» WHAT TO WORK ON: Set down exactly the lines below between the line holding "(6.5.1) … as a" and the line holding "the fact's duality", inclusive; no other line belongs in the answer.

Collected data entries:
┄┄┄┄┄┄┄┄┄┄
import Literature.NumberTheory.Automorphic.AdicCompletionLocalField
import Literature.NumberTheory.GaloisCohomology.PoitouTateSha
import Literature.NumberTheory.GaloisCohomology.ShaOneMuRat
import Literature.NumberTheory.GaloisRepresentations.TateH2VanishingGlobalAssembly
import Literature.NumberTheory.GaloisRepresentations.TateH2VanishingArchimedean
import Literature.NumberTheory.GaloisRepresentations.TateLocalH2Vanishing
import Literature.NumberTheory.GaloisRepresentations.TateH2VanishingReduction
import HarnessLib

/-!
# Tate's theorem `H²(G_ℚ, ℚ/ℤ) = 0` and the lifting of projective representations of `G_ℚ`,
# from Poitou–Tate duality (Serre, Durham 1977, §6.1 Thm. 4 and Corollary; Harari Cor. 18.17)

Sibling proof file of `TateProjectiveLifting.lean` (theorems only).  Assembly of the proof of the
named fact `Tate_projectiveLifting` (Serre, *Modular forms of weight one and Galois
representations*, §6.1, Corollary to Theorem 4 (Tate): every projective representation of `G_ℚ`
with open kernel, coefficients in an algebraically closed field with the discrete topology, has a
continuous lifting) modulo ONE named fact of the tree, the Poitou–Tate duality of the
Tate–Shafarevich groups `Ш¹(ℚ, μ_m)` and `Ш²(ℚ, ℤ/m)` (`poitouTate_sha_zmod_mu ℚ`,
`Literature/NumberTheory/GaloisCohomology/PoitouTateSha.lean`; Harari Thm. 17.13 (b) with
Lemma 17.8).  The route is Tate's original one (Serre, §6.5: "Tate first announced (6.5.1) … as a
consequence of deeper … duality theorems") in the form of Harari's proof of Thm. 18.15 /
Cor. 18.17 (`H³(k, ℤ) = H²(k, ℚ/ℤ) = 0`):

* `twoCocycle_addCircle_prime_split_rat_of_poitouTate` — **`H²(G_ℚ, ℚ_p/ℤ_p) = 0`** (cochain form
  `(H_p)(Γ_ℚ)`) for every prime `p`: `twoCocycle_addCircle_prime_split_of_localGlobal`
  (`TateH2VanishingGlobalAssembly.lean`, the passage to the limit) fed with
  (i) `Ш²(ℚ, ℤ/pⁿ) = 0` — the fact's duality with `Ш¹(ℚ, μ_{pⁿ})`, which vanishes
  (`sha_mu_rat_eq_bot`, `ShaOneMuRat.lean`: an everywhere-local `pⁿ`-th power in `ℚ` is a `pⁿ`-th
  power), (ii) the finiteness of the support of a class of `H²(ℚ, ℤ/p)` (the fact, Harari
  Lemma 17.8), (iii) Tate's local theorems at `ℚ_ℓ` (`twoCocycle_addCircle_prime_split_localField`,
  `TateLocalH2Vanishing.lean`, local class field theory) and at `ℝ`
  (`TateH2VanishingArchimedean.lean`);
* `twoCocycle_addCircle_split_rat_of_poitouTate` — **Tate's theorem `H²(G_ℚ, ℚ/ℤ) = 0` in cochain
  form** (`twoCocycle_addCircle_split_of_forall_prime`, Serre §6.5 (a));
* `Tate_projectiveLifting_of_poitouTate` — **`Tate_projectiveLifting`** from it
  (`Tate_projectiveLifting_of_H2_addCircle`, Serre §6.1 "Theorem 4 ⟹ Corollary").

## References

* J.-P. Serre, *Modular forms of weight one and Galois representations*, in: Algebraic Number
  Fields (Durham 1975), Academic Press 1977, §6.1 Thm. 4 (Tate) and Corollary, §6.5.
  [`SerreDurham1977`]
* D. Harari, *Galois Cohomology and Class Field Theory* (2020), Thm. 17.13 (b), Lemma 17.8,
  Thm. 18.15, Cor. 18.17. [Harari2020]
* J. Tate, *Duality theorems in Galois cohomology over number fields*, Proc. ICM 1962.
  [Tate1963DualityICM]
-/

noncomputable section

open Function Field NumberField IsDedekindDomain

namespace Literature.NumberTheory.GaloisRepresentations

open Literature.NumberTheory.GaloisCohomology

section Rat

/-- **`H²(G_ℚ, ℚ_p/ℤ_p) = 0`, cochain form, from the Poitou–Tate fact** (`p` prime): every locally
constant `p`-torsion `2`-cocycle `Γ_ℚ × Γ_ℚ → ℚ/ℤ` is the coboundary of a locally constant
cochain.  Inputs: `Ш²(ℚ, ℤ/pⁿ) = 0` (duality with `Ш¹(ℚ, μ_{pⁿ}) = 0`), finiteness of the support
of `H²`-classes (the fact), Tate's local theorems at all places (proved in the tree).
[cite: SerreDurham1977, §6.1 Thm. 4 and §6.5] [cite: Harari2020, Thm. 18.15 (proof), Cor. 18.12] -/
theorem twoCocycle_addCircle_prime_split_rat_of_poitouTate (h : poitouTate_sha_zmod_mu ℚ)
    {p : ℕ} (hp : p.Prime)
    (g : absoluteGaloisGroup ℚ → absoluteGaloisGroup ℚ → AddCircle (1 : ℚ))
    (hg : IsLocallyConstant (Function.uncurry g))
    (hcoc : ∀ σ τ υ, g σ τ + g (σ * τ) υ = g τ υ + g σ (τ * υ)) (hpg : ∀ σ τ, p • g σ τ = 0) :
    ∃ b : absoluteGaloisGroup ℚ → AddCircle (1 : ℚ), IsLocallyConstant b ∧
      ∀ σ τ, g σ τ + b (σ * τ) = b σ + b τ := by
  refine twoCocycle_addCircle_prime_split_of_localGlobal ℚ hp ?_ ?_ ?_ g hg hcoc hpg
  · -- (i) `Ш²(ℚ, ℤ/pⁿ) = 0`
    intro n hn x hx
    haveI : NeZero (p ^ n) := ⟨(pow_pos hp.pos n).ne'⟩
    exact eq_zero_of_forall_localization_eq_zero_of_sha_mu_eq_bot h (p ^ n)
      (sha_mu_rat_eq_bot (p ^ n)) x hx
  · -- (ii) finite support
    intro x
    haveI : NeZero p := ⟨hp.ne_zero⟩
    exact finite_setOf_localization_ne_zero h p x
  · -- (iii) the local theorems
    intro v
    rcases v with w | v
    · exact twoCocycle_addCircle_prime_split_absoluteGaloisGroup_completion_infinitePlace w
    · haveI : CharZero (v.adicCompletion ℚ) :=
        charZero_of_injective_algebraMap (algebraMap ℚ (v.adicCompletion ℚ)).injective
      exact twoCocycle_addCircle_prime_split_localField (v.adicCompletion ℚ) hp

/-- **Tate's theorem `H²(G_ℚ, ℚ/ℤ) = 0`, cochain form, from the Poitou–Tate fact**: every locally
constant `2`-cocycle `Γ_ℚ × Γ_ℚ → ℚ/ℤ = AddCircle (1 : ℚ)` (trivial action) is the coboundary of a
locally constant cochain (Serre, Durham §6.1 Thm. 4 (Tate) for `K = ℚ`, in the form (6.5.1)
`H²(G_K, ℚ/ℤ) = 1`). [cite: SerreDurham1977, §6.1 Thm. 4 (Tate), §6.5 (6.5.1)]
[cite: Harari2020, Cor. 18.17] -/
theorem twoCocycle_addCircle_split_rat_of_poitouTate (h : poitouTate_sha_zmod_mu ℚ)
    (f : absoluteGaloisGroup ℚ → absoluteGaloisGroup ℚ → AddCircle (1 : ℚ))
    (hf : IsLocallyConstant (Function.uncurry f))
    (hcoc : ∀ σ τ υ, f σ τ + f (σ * τ) υ = f τ υ + f σ (τ * υ)) :
    ∃ b : absoluteGaloisGroup ℚ → AddCircle (1 : ℚ), IsLocallyConstant b ∧
      ∀ σ τ, f σ τ + b (σ * τ) = b σ + b τ :=
  twoCocycle_addCircle_split_of_forall_prime
    (fun _ hp => twoCocycle_addCircle_prime_split_rat_of_poitouTate h hp) f hf hcoc

/-- **`Tate_projectiveLifting` from the Poitou–Tate fact** (Serre, Durham 1977, §6.1, Corollary
to Theorem 4 (Tate): every projective representation `G_ℚ → PGL_n(k)` with open kernel, `k`
algebraically closed with the discrete topology, lifts to a continuous `G_ℚ → GL_n(k)`):
`Tate_projectiveLifting_of_H2_addCircle` (§6.1, "Theorem 4 ⟹ Corollary", proved in
`TateProjectiveLiftingH2Proofs.lean`) applied to `twoCocycle_addCircle_split_rat_of_poitouTate`
(Theorem 4 for `ℚ`).  The only named-fact input is `poitouTate_sha_zmod_mu ℚ` (Poitou–Tate duality
of `Ш¹(ℚ, μ_m)` and `Ш²(ℚ, ℤ/m)`, Harari Thm. 17.13 (b), Lemma 17.8).
[cite: SerreDurham1977, §6.1 Thm. 4 (Tate) and Corollary] [cite: Harari2020, Thm. 17.13 (b)] -/
theorem Tate_projectiveLifting_of_poitouTate (h : poitouTate_sha_zmod_mu ℚ) :
    Tate_projectiveLifting :=
  Tate_projectiveLifting_of_H2_addCircle (twoCocycle_addCircle_split_rat_of_poitouTate h)

end Rat

end Literature.NumberTheory.GaloisRepresentations

end
import Summits.HubbardSuperconductivity.HubbardSuperconductivity.Theorems.AnisotropyChordTransferFibre3RowCBand
import Summits.HubbardSuperconductivity.HubbardSuperconductivity.Theorems.AnisotropyChordTransferFibre3RowCL2N20077

/-!
# Route `AnisotropyChord` / H0 rotor rung, LEVEL 2 row C (KT-2b), BANDED η-FACTORISED SHARP program: the cell `ν ∈ [20077, 20880]/10⁶`, `a ∈ [3/10, 7/20]`

One `(ν, a)`-cell of the `∀L ≥ 128` kernel certificate of the off-pole tail bound (KT-2b″) with the PartN41-E §1 window-shell
cancellation, the η²-factorised evaluation AND the manifold t-band in the `t·R̄` slots (`…RowCBand`: `rowCEFT`):
★ `cellT20077C03000W03500_rowC` : `RowC.rowCCellCheckFT colN20077 3/10 7/20 459/100 89/50 (50, 24) = true` (one kernel `decide`), composed with
`RowC.offPoleTail_of_rowCCheckFT`, the column's X-sum bracket `xsN20077` and p2's `colN20077_check`:
★★ `offPoleTailT_cellN20077C03000W03500`: for EVERY `L ≥ 128` and every ground two-magnon profile (`0 ≤ Δ < 1`) with `ν`, `a` in the cell,
`‖R′‖² − P − lowN ≤ (89/50)·η_eff·(2ε₁ − T⁺)·U`.  (Supersedes the crude/sharp constants of `…RowCL2N/L2S20077…` on this cell.)
Prover seat `hubbard-h0-rotor-p1` g28–g29 (route lead); helper for piece A = stmt-HubbardSuperconductivity-23918 of rung 19089
(`--supports`, helper class).  Nothing here proves superconductivity in the Hubbard model; one kernel-certified piece of ONE
conditional reduction (the GM₃ ∀L certificate, Level-2 row C = KT-2b); the rotor TARGET as originally worded stays FALSE (g15 verdict).
Mathlib + the tree only; no sorry.  Generated by p1 g28–g29 rowc/mkfiles.py (HOME/hubbard-h0-rotor-p1/rowc/).
-/

set_option linter.dupNamespace false
set_option autoImplicit false

open Literature.Analysis.ValidatedNumerics

namespace Summit.HubbardSuperconductivity.HubbardSuperconductivity.Theorems.AnisotropyChord.Transfer.Fibre3.L2.KT2b

open L2.N1

/-- ★ the banded η-factorised sharp row-C `RExpr` cell check passes with `b = 89/50` on `a ∈ [3/10, 7/20]` over the column `colN20077`. -/
theorem cellT20077C03000W03500_rowC :
    RowC.rowCCellCheckFT colN20077 ((3 : ℚ) / 10) ((7 : ℚ) / 20) ((459 : ℚ) / 100) ((89 : ℚ) / 50) (50, 24) = true := by
  decide +kernel

/-- ★★ on this cell, for EVERY `L ≥ 128` and every ground profile: `‖R′‖² − P − lowN ≤ (89/50)·η_eff·(2ε₁ − T⁺)·U`. -/
theorem offPoleTailT_cellN20077C03000W03500 (L : ℕ) [NeZero L] (hL : 128 ≤ L) {Δ lam2 : ℝ} {f : Tor L → ℝ} (hΔ0 : 0 ≤ Δ) (hΔ1 : Δ < 1)
    (hf : IsGroundTwoMagnon L Δ lam2 f)
    (hν1 : (20077 : ℝ) / 1000000 ≤ lam2 / (2 * Real.pi / L) ^ 2) (hν2 : lam2 / (2 * Real.pi / L) ^ 2 ≤ (20880 : ℝ) / 1000000)
    (ha1 : ((3 : ℝ) / 10) ≤ Δ * f (K1 L)) (ha2 : Δ * f (K1 L) ≤ ((7 : ℝ) / 20)) :
    (ip L (resid L Δ f) (resid L Δ f)).re - polePart L Δ f - lowNormPart L Δ f
      ≤ ((89 : ℝ) / 50) * etaEff L lam2 * (2 * eps1 L - Tplus L Δ f) * Uunit L Δ f := by
  have h := RowC.offPoleTail_of_rowCCheckFT L colN20077 ((3 : ℚ) / 10) ((7 : ℚ) / 20) ((459 : ℚ) / 100) ((89 : ℚ) / 50) (50, 24) 1000000
    cellT20077C03000W03500_rowC colN20077_check xsN20077 hL hΔ0 hΔ1 hf
    (by simpa [colN20077] using hν1) (by simpa [colN20077] using hν2) (by push_cast; simpa using ha1) (by push_cast; simpa using ha2)
  simpa using h

end Summit.HubbardSuperconductivity.HubbardSuperconductivity.Theorems.AnisotropyChord.Transfer.Fibre3.L2.KT2b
┄┄┄┄┄┄┄┄┄┄
» ANSWER:
Lemma 17.8).  The route is Tate's original one (Serre, §6.5: "Tate first announced (6.5.1) … as a
consequence of deeper … duality theorems") in the form of Harari's proof of Thm. 18.15 /
Cor. 18.17 (`H³(k, ℤ) = H²(k, ℚ/ℤ) = 0`):

* `twoCocycle_addCircle_prime_split_rat_of_poitouTate` — **`H²(G_ℚ, ℚ_p/ℤ_p) = 0`** (cochain form
  `(H_p)(Γ_ℚ)`) for every prime `p`: `twoCocycle_addCircle_prime_split_of_localGlobal`
  (`TateH2VanishingGlobalAssembly.lean`, the passage to the limit) fed with
  (i) `Ш²(ℚ, ℤ/pⁿ) = 0` — the fact's duality with `Ш¹(ℚ, μ_{pⁿ})`, which vanishes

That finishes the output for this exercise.